Est de la rdc : un message fort d’unité face aux territoires occupés

Un plaidoyer sans ambiguïté pour l’unité nationale face aux conflits armés

Le président de l’Assemblée nationale de la République démocratique du Congo a livré un message solennel aux populations de l’Est du pays, marquées par des années de violences et d’occupation illégale. Dans un discours prononcé lors de la clôture de la session parlementaire de mars 2026, Aimé Boji Sangara a réaffirmé avec force l’appartenance indéfectible de ces régions à la patrie congolaise.

Une résilience face à l’épreuve des conflits

S’adressant aux déplacés internes et aux réfugiés du Nord-Kivu, du Sud-Kivu et de l’Ituri, le président de l’Assemblée nationale a tenu à saluer leur « résilience remarquable » face aux épreuves. Ces populations, victimes des violences attribuées aux troupes rwandaises et à leurs alliés de l’AFC/M23, subissent des déplacements forcés et une crise humanitaire sans précédent.

« C’est ici l’occasion de saluer la résilience remarquable de nos compatriotes déplacés internes et réfugiés. Leurs souffrances demeurent au cœur des préoccupations de la Représentation nationale. Qu’il me soit permis à ce stade d’adresser un message de solidarité et d’espérance à nos frères et sœurs du Nord-Kivu, du Sud-Kivu et de l’Ituri qui continuent à faire preuve de résilience et de résistance face aux épreuves leur imposées »

L’unité nationale, une arme plus puissante que les conflits

Aimé Boji Sangara a martelé que l’occupation des territoires de l’Est, bien que dramatique, ne saurait être permanente. Dans un langage à la fois franc et poétique, il a rappelé que le Nord-Kivu, le Sud-Kivu et l’Ituri « font et feront toujours partie intégrante de la République démocratique du Congo, un don béni de Dieu, un héritage sacré légué par nos aïeux ».

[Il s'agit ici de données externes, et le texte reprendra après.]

import Summits.Ventures.CertifiedManyBodySolver.Downfold.EmeryThermalBandSeam
import Summits.Ventures.CertifiedManyBodySolver.Downfold.EmeryBoxesHg1201MoreePPFloorWord
import HarnessLib

/-!
# `T > 0` CAP WORDS (hypothesis-free) on HgBa2CuO4 (M19) U-SLICE «Morée PP δ0» (8.51, 5.35) — `emeryBoxHg1201MoreePP` (router/EMERY-FLOOR-ORDERS row 11; COVERAGE BATCH 3)

Venture CertifiedManyBodySolver, cell `pub/hubbard-downfold` (S1 = ROUTER) × crew hubbard-fast S2 (ii) × (iv) «T > 0 × multi-band»; seat hubbard-downfold-mod-4 (S1/S2 Emery seam).
Namespace `Summit.Ventures.CertifiedManyBodySolver.Downfold`. PATTERN OF `EmeryThermalCapFromFloorSeam` / `EmeryThermalBandSeam`: the floor word `EmeryBoxesHg1201MoreePPFloorWord` proves the four
tilted CuO₄ certificates `hg1201MoreePPFloor_hq_lowerCorner` (device hubbard-box-p2 kgp1x5 chain, run for batch 3 by this seat, kit j316623); through hubbard-box-p1's R153 they are four
exact-tilt corner CAPS on the cell pressure (§1; tilts μ = (-99/10, -52/5, -21/2, -109/10), q₀ = (-844859219/10000000, -1449151/16000, -457064297/5000000, -965241719/10000000), slopes −q₀/2 = (42.2430, 45.2860, 45.7064, 48.2621) eV/CuO₂);
by monotone level transfer and convexity they bind the box at εp = -99/10: **`emeryBoxHg1201MoreePP_pressureCap_m99o10`** `P_cell ≤ 6 log 2 + 48.2620859·β` (§2) and interpolate on the
`t_pd × t_pp` face (§3, face-centre slope 45.3744). No Rayleigh family exists for this object yet, so no floor / window at T > 0 is stated (the T = 0 floor word is).

Everything PROVED (0 sorry); no definition. HONEST FRAMING: certified inequalities on a SCREENING/EXTRAPOLATED object (U-slice / companion per EMERY-LINE); full entropy
`6 log 2` kept; grand-canonical at the stated level; no phase word; no router number moves.
-/

noncomputable section

namespace Summit.Ventures.CertifiedManyBodySolver.Downfold

open NonemptyInterval Matrix Finset Literature.Probability.LatticeModels
open Literature.MathematicalPhysics.QuantumLattice Literature.Computation.Certificates
open Summit.Ventures.CertifiedManyBodySolver.Certificates OccupationCode ClusterLowerBound
open scoped BigOperators ComplexOrder

/-! ## §1 Tilts, slopes, exact-tilt corner caps -/

/-- Every tilt is at most the common level `-99/10` (tilts `(-99/10, -52/5, -21/2, -109/10)`). [folklore] -/
theorem hg1201MoreePPFloor_mu_le_m99o10 (i : Fin 4) : hg1201MoreePPFloor_mu i ≤ ((-99/10 : ℚ) : ℝ) := by
  fin_cases i <;> simp [hg1201MoreePPFloor_mu] <;> norm_num

/-- Every corner cap slope `−q₀ᵢ/2` is at most `965241719/20000000` = 48.2620859 (corner 3); slopes `(42.2430, 45.2860, 45.7064, 48.2621)` eV per CuO₂ per unit β. [folklore] -/
theorem hg1201MoreePPFloor_capSlope_le (i : Fin 4) : -hg1201MoreePPFloor_q0 i / 2 ≤ (965241719/20000000 : ℝ) := by
  fin_cases i <;> simp [hg1201MoreePPFloor_q0] <;> norm_num

/-- **EXACT-TILT CORNER CAPS** (hypothesis-free, every β ≥ 0): `P_cell(β, emeryLine cuprateSigns (hg1201MoreePPCorner i) + μᵢ·levelDir) ≤ 6 log 2 + β·(−q₀ᵢ/2)` — the floor word's
certificate `hg1201MoreePPFloor_hq_lowerCorner i` through hubbard-box-p1's `emeryCellPressure_le_of_cuO4Certificate`. [cite: Israel1979, Thm. I.2.4] [cite: ValentiStolzeHirschfeld1991, §II] -/
theorem emeryBoxHg1201MoreePP_corner_pressureCap {β : ℝ} (hβ : 0 ≤ β) (i : Fin 4) :
    emeryCellPressure β (emeryLine cuprateSigns (hg1201MoreePPCorner i) + hg1201MoreePPFloor_mu i • levelDir) ≤ 6 * Real.log 2 + β * (-hg1201MoreePPFloor_q0 i / 2) := by
  have h := emeryCellPressure_tiltedCorner_le_of_cuO4Certificate hβ (emeryLine cuprateSigns (hg1201MoreePPCorner i)) (hg1201MoreePPFloor_mu i) (M := 2) two_pos
    (G := (fun _ : Fin 4 => (0 : FermionOp emeryCuO4Window)) i) (fun ω' _ => re_expect_zero_cuO4 ω') (q₀ := hg1201MoreePPFloor_q0 i)
    (by rw [← hg1201MoreePP_lowerCorner]; simpa using hg1201MoreePPFloor_hq_lowerCorner i)
  simpa using h

/-! ## §2 The box cap word at the common level `εp = -99/10` (= max μᵢ; chemical potential 99/10 eV) -/

/-- **THE THERMAL CAP WORD (hypothesis-free)** on `emeryBoxHg1201MoreePP`, cuprate signs, level `εp = -99/10`, EVERY β ≥ 0, EVERY point of the box:
`P_cell ≤ 6 log 2 + β·965241719/20000000` (48.2621·β + 4.1589). [cite: Israel1979, Thm. I.2.4] [cite: ValentiStolzeHirschfeld1991, §II] -/
theorem emeryBoxHg1201MoreePP_pressureCap_m99o10 {β : ℝ} (hβ : 0 ≤ β) :
    HoldsOn (fun p : EmeryCoord → ℝ => emeryCellPressure β (emeryLine cuprateSigns (emeryLineCoords (((-99/10 : ℚ)) : ℝ) p)) ≤ 6 * Real.log 2 + β * (965241719/20000000)) emeryBoxHg1201MoreePP :=
  holdsOn_emeryCellPressureCap_of_tiltedCuO4Certificates (E := emeryBoxHg1201MoreePP) (eA := hg1201Emery_tpd) (eB := hg1201Emery_tpp) (eD := hg1201MoreePPEmery_Delta) (eUd := hg1201MoreePPEmery_Udd) (eUp := hg1201MoreePPEmery_Upp) (by simp [emeryBoxHg1201MoreePP, emeryBoxHg1201MoreePPSrc, Function.update]) (by simp [emeryBoxHg1201MoreePP, emeryBoxHg1201MoreePPSrc, Function.update]) (Function.update_self _ _ _) (by simp [emeryBoxHg1201MoreePP, emeryBoxHg1201MoreePPSrc, Function.update]) (by simp [emeryBoxHg1201MoreePP, emeryBoxHg1201MoreePPSrc, Function.update]) cuprateSigns hβ (M := 2) two_pos
    (fun _ => 0) (fun _ ω' _ => re_expect_zero_cuO4 ω') hg1201MoreePPFloor_mu hg1201MoreePPFloor_q0 hg1201MoreePPFloor_hq_lowerCorner hg1201MoreePPFloor_mu_le_m99o10
    (fun i => by have h := hg1201MoreePPFloor_capSlope_le i; simpa [div_eq_mul_inv] using h)

/-- **Grand-potential reading**: at chemical potential 99/10 eV, every `T > 0`, every point: `Ω/CuO₂ = −P_cell/β ≥ −965241719/20000000 − 6 log 2/β` eV. [cite: Israel1979, Thm. I.2.4] -/
theorem emeryBoxHg1201MoreePP_grandPotential_ge_m99o10 {β : ℝ} (hβ : 0 < β) :
    HoldsOn (fun p : EmeryCoord → ℝ => -(965241719/20000000 : ℝ) - 6 * Real.log 2 / β ≤ -emeryCellPressure β (emeryLine cuprateSigns (emeryLineCoords (((-99/10 : ℚ)) : ℝ) p)) / β) emeryBoxHg1201MoreePP :=
  holdsOn_grandPotential_ge_of_pressureCap cuprateSigns hβ _ (emeryBoxHg1201MoreePP_pressureCap_m99o10 hβ.le)

/-! ## §3 The bilinear (function-valued) cap on the `t_pd × t_pp` face -/

/-- **BILINEAR THERMAL CAP (hypothesis-free)**, level `εp = -99/10`, EVERY β ≥ 0, EVERY point (face `t_pd ∈ [28/25, 33/25]`, `t_pp ∈ [16/25, 17/20]`; face-centre slope
45.3744 vs the constant word's 48.2621): `P_cell(β, θ(p)) ≤ Σᵢ wᵢ(t_pd, t_pp)·(6 log 2 + β·(−q₀ᵢ/2))`. [cite: Israel1979, Thm. I.3.4] [cite: ValentiStolzeHirschfeld1991, §II] -/
theorem emeryBoxHg1201MoreePP_pressureBilinearCap_m99o10 {β : ℝ} (hβ : 0 ≤ β) :
    HoldsOn (fun p : EmeryCoord → ℝ => emeryCellPressure β (emeryLine cuprateSigns (emeryLineCoords (((-99/10 : ℚ)) : ℝ) p)) ≤
      (((33/25 : ℝ) - p .tpd) * ((17/20 : ℝ) - p .tpp) * (6 * Real.log 2 + β * (844859219/20000000)) +
        (p .tpd - (28/25 : ℝ)) * ((17/20 : ℝ) - p .tpp) * (6 * Real.log 2 + β * (1449151/32000)) +
        ((33/25 : ℝ) - p .tpd) * (p .tpp - (16/25 : ℝ)) * (6 * Real.log 2 + β * (457064297/10000000)) +
        (p .tpd - (28/25 : ℝ)) * (p .tpp - (16/25 : ℝ)) * (6 * Real.log 2 + β * (965241719/20000000))) / (21/500 : ℝ)) emeryBoxHg1201MoreePP := by
  have h := holdsOn_emeryCellPressureBilinearCap_of_tiltedCuO4Certificates (E := emeryBoxHg1201MoreePP) (eA := hg1201Emery_tpd) (eB := hg1201Emery_tpp) (eD := hg1201MoreePPEmery_Delta) (eUd := hg1201MoreePPEmery_Udd) (eUp := hg1201MoreePPEmery_Upp) (by simp [emeryBoxHg1201MoreePP, emeryBoxHg1201MoreePPSrc, Function.update]) (by simp [emeryBoxHg1201MoreePP, emeryBoxHg1201MoreePPSrc, Function.update]) (Function.update_self _ _ _) (by simp [emeryBoxHg1201MoreePP, emeryBoxHg1201MoreePPSrc, Function.update]) (by simp [emeryBoxHg1201MoreePP, emeryBoxHg1201MoreePPSrc, Function.update])
    (by rw [hg1201Emery_tpd, Entry.encl_ofEnds_fst, Entry.encl_ofEnds_snd]; norm_num)
    (by rw [hg1201Emery_tpp, Entry.encl_ofEnds_fst, Entry.encl_ofEnds_snd]; norm_num)
    cuprateSigns hβ (M := 2) two_pos (fun _ => 0) (fun _ ω' _ => re_expect_zero_cuO4 ω') hg1201MoreePPFloor_mu hg1201MoreePPFloor_q0 hg1201MoreePPFloor_hq_lowerCorner
    (εp := -99/10) hg1201MoreePPFloor_mu_le_m99o10
  intro p hp
  have h' := h p hp
  simp only [hg1201Emery_tpd, hg1201Emery_tpp, Entry.encl_ofEnds_fst, Entry.encl_ofEnds_snd, hg1201MoreePPFloor_q0,
    Matrix.cons_val_zero, Matrix.cons_val_one, Matrix.cons_val_two, Matrix.cons_val, Matrix.head_cons, Matrix.tail_cons] at h'
  refine h'.trans (le_of_eq ?_)
  push_cast
  ring

end Summit.Ventures.CertifiedManyBodySolver.Downfold

end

« L’occupation illégale dont notre pays est victime dans sa partie orientale n’est ni définitive ni irréversible. À l’instar de toute situation injuste dans l’histoire des peuples, cette occupation barbare prendra fin »

Le président de l’Assemblée nationale a également mis en garde ceux qui spéculent sur une possible balkanisation du pays ou qui estiment que les populations sous occupation pourraient renoncer à leur appartenance nationale. Pour lui, ces hypothèses relèvent d’une méconnaissance profonde de l’esprit patriotique qui anime les Congolais.

« À tous ceux qui croient que nos frères et sœurs vivant dans les territoires occupés peuvent renoncer à leur appartenance nationale ou pactiser contre la patrie, je dis : vous vous trompez. Nous demeurons en parfaite communion avec eux et continuons à défendre ensemble, sans relâche, l’unité nationale, l’intégrité territoriale et la souveraineté de notre pays »

Un appel à la solidarité nationale face aux forces obscures

Aimé Boji Sangara a rejeté toute tentative de division ou d’instrumentalisation des populations de l’Est. Pour lui, la République démocratique du Congo est « une, indivisible et plurielle ». Il a rappelé que le sang versé à l’Est est le sang de tous les Congolais, où qu’ils se trouvent dans le pays.

« Que les forces obscures qui agressent notre pays à l’Est et qui tentent de désorienter nos compatriotes vivant dans les espaces occupés sachent que nous allons leur opposer un mur de solidarité infranchissable. La République démocratique du Congo est une, indivisible et plurielle. Que vous soyez à Goma, à Muanda, à Gemena ou à Lubumbashi, le sang qui coule à l’Est est le nôtre »

Il a ajouté : « L’unité nationale n’est pas un vain mot, c’est le ciment de notre survie et de notre grandeur. Qu’ils sachent bien que nous nous défendrons jusqu’au dernier millimètre carré de notre territoire ».

Une situation sécuritaire toujours alarmante

Malgré l’existence d’accords internationaux tels que l’Accord de Washington et le processus de Doha, la situation sécuritaire et humanitaire dans l’Est de la RDC reste critique. Les populations civiles paient le prix fort de ces violences, avec des déplacements forcés et une aide humanitaire en constante diminution. Les appels au respect des engagements pris par les parties prenantes peinent à se concrétiser, chaque acteur interprétant les accords selon sa propre lecture.

Face à cette réalité, le message d’Aimé Boji Sangara résonne comme un rappel à l’ordre : la défense de l’unité nationale et de l’intégrité territoriale doit primer sur toutes les divisions.